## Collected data
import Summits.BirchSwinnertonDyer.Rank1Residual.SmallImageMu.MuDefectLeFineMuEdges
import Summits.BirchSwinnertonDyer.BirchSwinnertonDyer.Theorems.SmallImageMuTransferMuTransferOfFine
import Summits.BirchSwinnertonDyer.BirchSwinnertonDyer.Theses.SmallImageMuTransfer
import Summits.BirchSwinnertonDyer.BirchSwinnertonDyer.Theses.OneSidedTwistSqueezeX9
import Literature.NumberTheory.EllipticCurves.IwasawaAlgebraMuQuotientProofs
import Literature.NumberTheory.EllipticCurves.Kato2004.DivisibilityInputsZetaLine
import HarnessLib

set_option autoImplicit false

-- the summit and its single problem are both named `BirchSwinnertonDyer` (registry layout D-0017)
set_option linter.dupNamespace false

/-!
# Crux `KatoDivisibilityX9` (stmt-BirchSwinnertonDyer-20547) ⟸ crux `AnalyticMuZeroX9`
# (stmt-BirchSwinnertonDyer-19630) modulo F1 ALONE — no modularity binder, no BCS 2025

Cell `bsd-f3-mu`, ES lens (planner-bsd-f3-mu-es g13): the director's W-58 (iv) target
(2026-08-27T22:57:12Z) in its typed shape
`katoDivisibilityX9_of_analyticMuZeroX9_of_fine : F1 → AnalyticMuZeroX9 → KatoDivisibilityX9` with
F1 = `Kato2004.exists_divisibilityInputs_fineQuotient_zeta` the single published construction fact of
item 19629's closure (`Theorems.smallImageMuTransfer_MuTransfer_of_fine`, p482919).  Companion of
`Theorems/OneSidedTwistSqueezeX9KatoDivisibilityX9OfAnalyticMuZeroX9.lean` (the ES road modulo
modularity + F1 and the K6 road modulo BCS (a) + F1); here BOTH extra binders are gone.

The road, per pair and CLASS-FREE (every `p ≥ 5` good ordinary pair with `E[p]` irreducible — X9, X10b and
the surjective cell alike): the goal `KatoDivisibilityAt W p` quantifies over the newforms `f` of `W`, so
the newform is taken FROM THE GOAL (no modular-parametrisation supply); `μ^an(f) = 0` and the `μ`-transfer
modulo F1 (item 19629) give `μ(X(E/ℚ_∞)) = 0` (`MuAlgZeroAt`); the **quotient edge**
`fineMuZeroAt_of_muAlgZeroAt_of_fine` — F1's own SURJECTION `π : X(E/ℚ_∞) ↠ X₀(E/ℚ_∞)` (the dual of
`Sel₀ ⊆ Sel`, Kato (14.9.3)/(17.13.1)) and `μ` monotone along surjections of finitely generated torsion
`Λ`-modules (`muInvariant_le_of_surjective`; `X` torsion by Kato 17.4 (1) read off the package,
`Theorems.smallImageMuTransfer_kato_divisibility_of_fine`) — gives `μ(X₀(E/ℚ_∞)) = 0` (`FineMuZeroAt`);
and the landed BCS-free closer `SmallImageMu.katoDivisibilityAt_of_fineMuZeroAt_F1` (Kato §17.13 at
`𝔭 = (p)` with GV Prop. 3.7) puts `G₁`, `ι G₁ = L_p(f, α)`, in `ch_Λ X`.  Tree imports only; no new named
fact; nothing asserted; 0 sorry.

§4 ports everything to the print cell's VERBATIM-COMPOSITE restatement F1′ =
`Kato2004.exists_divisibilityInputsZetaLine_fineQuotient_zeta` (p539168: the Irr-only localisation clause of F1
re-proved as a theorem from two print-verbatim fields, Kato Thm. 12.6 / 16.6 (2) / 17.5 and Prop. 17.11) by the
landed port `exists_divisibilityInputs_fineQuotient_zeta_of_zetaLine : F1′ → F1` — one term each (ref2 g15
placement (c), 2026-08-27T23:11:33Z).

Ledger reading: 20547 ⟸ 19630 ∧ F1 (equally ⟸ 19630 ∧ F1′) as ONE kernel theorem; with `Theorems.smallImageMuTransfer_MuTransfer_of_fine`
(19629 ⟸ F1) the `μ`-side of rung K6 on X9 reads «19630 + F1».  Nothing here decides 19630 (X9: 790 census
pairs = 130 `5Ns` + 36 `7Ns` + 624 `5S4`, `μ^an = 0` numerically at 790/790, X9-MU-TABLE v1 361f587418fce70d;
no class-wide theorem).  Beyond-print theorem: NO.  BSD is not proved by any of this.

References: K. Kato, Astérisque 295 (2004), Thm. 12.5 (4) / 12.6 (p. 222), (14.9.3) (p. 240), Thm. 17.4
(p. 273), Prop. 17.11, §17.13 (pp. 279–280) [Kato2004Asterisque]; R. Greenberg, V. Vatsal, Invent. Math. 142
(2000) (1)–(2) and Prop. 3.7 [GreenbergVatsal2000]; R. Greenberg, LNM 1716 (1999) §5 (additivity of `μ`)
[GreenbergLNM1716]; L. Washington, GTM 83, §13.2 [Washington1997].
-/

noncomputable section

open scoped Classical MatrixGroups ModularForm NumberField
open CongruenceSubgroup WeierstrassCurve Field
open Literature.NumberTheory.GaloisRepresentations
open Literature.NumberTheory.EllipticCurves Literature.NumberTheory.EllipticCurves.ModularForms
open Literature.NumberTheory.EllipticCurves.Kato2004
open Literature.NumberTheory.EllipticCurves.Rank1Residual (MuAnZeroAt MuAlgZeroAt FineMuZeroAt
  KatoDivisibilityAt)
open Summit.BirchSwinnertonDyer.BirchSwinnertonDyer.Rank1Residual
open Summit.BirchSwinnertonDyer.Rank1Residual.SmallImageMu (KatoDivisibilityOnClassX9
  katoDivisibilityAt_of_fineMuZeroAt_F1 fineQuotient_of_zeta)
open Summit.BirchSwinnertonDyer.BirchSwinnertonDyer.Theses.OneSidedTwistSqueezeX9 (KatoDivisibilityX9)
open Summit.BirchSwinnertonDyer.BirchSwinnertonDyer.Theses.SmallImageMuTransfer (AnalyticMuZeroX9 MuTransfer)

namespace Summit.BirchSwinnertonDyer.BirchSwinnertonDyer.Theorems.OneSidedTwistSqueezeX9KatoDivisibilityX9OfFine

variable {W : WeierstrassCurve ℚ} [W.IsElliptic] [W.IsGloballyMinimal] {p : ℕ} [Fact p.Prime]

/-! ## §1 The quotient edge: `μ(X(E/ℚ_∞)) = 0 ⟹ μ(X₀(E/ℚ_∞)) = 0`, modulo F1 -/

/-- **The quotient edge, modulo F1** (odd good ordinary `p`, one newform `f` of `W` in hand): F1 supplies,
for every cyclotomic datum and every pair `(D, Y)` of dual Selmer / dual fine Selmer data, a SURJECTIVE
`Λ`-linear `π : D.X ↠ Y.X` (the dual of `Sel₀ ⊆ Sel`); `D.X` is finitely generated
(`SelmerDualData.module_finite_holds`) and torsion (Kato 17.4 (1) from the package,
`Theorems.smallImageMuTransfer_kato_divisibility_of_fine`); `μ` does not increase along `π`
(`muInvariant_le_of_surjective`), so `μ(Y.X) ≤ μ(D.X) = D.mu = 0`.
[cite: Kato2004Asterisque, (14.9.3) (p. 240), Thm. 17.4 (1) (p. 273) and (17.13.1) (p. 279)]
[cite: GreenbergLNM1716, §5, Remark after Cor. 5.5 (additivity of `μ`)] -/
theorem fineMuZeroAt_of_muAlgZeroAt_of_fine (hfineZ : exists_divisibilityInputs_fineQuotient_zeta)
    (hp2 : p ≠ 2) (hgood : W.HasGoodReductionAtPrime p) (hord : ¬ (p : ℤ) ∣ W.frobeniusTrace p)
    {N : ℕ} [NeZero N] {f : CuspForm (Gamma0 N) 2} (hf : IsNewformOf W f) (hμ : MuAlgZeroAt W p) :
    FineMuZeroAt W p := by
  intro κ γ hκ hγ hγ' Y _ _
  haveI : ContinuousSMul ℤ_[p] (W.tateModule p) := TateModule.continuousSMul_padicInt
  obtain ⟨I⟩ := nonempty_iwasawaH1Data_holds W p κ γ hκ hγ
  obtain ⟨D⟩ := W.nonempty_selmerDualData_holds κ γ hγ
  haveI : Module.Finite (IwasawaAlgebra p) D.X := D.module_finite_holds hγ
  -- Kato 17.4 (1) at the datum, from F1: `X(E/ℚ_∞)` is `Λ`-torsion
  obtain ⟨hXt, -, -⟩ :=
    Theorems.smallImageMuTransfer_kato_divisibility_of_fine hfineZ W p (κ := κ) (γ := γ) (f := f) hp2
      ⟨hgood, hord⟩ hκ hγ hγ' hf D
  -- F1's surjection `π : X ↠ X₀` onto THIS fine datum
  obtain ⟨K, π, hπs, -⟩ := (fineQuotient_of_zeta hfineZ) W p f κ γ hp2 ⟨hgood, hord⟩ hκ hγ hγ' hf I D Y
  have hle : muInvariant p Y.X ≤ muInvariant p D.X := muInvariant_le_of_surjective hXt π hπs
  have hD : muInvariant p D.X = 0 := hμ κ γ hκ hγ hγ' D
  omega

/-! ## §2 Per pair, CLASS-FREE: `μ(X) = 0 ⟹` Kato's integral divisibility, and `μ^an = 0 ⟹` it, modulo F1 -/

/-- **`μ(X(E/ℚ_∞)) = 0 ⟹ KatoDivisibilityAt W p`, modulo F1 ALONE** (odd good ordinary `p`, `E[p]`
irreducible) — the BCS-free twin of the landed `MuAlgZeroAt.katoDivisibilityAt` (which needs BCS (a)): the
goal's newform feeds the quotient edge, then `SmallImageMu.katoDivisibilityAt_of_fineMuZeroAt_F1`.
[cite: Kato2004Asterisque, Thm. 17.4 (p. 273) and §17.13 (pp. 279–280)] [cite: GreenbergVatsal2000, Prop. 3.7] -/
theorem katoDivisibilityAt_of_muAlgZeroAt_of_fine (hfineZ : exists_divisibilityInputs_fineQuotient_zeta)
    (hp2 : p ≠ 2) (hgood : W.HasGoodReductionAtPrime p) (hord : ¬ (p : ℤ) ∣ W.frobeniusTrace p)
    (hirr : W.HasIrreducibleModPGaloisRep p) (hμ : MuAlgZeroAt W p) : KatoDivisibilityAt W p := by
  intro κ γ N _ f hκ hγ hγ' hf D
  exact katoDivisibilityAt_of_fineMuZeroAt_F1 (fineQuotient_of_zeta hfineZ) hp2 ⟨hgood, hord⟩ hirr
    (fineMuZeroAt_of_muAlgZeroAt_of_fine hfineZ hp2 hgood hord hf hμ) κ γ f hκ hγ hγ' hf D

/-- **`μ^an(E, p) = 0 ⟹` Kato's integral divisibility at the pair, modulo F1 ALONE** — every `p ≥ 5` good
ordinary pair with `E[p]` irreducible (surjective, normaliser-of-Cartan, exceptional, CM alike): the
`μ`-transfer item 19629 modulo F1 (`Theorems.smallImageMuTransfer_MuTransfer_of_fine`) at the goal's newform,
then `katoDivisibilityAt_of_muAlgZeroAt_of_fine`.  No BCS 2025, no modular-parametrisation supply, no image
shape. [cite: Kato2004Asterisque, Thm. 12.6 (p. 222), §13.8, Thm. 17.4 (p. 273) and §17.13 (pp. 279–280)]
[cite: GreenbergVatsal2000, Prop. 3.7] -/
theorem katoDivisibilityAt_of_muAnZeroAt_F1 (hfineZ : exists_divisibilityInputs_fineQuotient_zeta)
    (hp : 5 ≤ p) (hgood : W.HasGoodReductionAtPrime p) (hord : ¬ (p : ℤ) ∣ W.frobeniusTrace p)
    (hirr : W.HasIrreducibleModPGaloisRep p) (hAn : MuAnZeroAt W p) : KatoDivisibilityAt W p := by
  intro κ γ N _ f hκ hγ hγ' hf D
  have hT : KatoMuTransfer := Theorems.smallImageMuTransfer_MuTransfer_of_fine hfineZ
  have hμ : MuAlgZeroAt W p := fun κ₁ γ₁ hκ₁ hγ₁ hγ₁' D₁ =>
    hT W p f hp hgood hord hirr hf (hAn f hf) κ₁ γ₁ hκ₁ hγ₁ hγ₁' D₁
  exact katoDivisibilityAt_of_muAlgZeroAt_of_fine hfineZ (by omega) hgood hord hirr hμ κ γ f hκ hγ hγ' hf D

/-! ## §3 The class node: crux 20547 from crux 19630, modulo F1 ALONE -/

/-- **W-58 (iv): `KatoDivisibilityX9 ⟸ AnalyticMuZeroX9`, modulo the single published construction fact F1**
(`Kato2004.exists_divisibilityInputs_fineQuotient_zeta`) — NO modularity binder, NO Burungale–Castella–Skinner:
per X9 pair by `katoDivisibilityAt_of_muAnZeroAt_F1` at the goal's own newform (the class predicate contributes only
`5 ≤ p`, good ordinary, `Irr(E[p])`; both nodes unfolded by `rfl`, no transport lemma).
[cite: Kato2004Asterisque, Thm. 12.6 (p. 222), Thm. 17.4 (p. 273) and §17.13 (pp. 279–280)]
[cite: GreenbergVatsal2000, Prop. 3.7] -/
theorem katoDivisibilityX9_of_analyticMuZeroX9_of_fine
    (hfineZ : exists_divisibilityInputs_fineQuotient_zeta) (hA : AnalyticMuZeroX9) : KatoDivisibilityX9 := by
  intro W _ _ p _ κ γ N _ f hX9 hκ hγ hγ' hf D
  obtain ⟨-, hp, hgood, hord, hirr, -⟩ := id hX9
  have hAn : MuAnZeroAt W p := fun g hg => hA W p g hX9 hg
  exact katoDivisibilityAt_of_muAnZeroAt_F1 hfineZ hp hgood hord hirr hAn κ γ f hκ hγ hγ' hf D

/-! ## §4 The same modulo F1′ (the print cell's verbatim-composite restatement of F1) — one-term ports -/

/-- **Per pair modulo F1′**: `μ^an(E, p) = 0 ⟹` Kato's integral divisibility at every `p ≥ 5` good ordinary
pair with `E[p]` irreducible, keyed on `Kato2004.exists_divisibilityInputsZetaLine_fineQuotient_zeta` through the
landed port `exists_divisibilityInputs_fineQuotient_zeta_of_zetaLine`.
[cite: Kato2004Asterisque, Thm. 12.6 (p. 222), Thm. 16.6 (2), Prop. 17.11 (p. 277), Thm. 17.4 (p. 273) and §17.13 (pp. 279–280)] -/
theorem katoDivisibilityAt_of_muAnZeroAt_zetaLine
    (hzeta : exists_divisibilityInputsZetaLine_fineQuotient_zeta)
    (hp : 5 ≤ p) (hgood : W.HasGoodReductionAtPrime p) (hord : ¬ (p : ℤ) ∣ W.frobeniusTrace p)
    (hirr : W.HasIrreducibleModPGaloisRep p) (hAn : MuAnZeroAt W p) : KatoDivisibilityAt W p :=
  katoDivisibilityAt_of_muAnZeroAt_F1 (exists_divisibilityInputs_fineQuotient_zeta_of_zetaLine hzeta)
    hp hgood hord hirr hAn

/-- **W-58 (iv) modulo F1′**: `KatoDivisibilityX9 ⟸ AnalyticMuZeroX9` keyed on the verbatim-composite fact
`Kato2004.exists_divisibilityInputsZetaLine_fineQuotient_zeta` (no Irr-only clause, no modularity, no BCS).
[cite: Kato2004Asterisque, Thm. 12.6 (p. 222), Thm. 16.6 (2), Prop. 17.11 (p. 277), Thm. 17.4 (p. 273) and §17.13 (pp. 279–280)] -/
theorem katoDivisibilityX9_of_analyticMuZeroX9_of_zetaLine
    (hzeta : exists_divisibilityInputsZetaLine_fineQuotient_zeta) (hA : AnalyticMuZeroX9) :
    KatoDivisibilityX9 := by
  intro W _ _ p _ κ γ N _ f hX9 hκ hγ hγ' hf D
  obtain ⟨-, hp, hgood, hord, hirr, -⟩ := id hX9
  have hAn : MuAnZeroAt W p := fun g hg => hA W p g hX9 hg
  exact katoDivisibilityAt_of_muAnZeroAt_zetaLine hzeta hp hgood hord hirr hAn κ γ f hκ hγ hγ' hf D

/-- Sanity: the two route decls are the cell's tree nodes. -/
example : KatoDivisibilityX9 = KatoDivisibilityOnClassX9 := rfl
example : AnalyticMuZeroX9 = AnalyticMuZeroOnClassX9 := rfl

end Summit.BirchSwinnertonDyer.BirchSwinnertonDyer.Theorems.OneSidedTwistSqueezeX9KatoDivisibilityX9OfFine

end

## YOUR OBJECTIVE
Among the lines above, find the ones containing "haveI" and copy them.

## ANSWER TO THE PROBLEM
  haveI : ContinuousSMul ℤ_[p] (W.tateModule p) := TateModule.continuousSMul_padicInt
  haveI : Module.Finite (IwasawaAlgebra p) D.X := D.module_finite_holds hγ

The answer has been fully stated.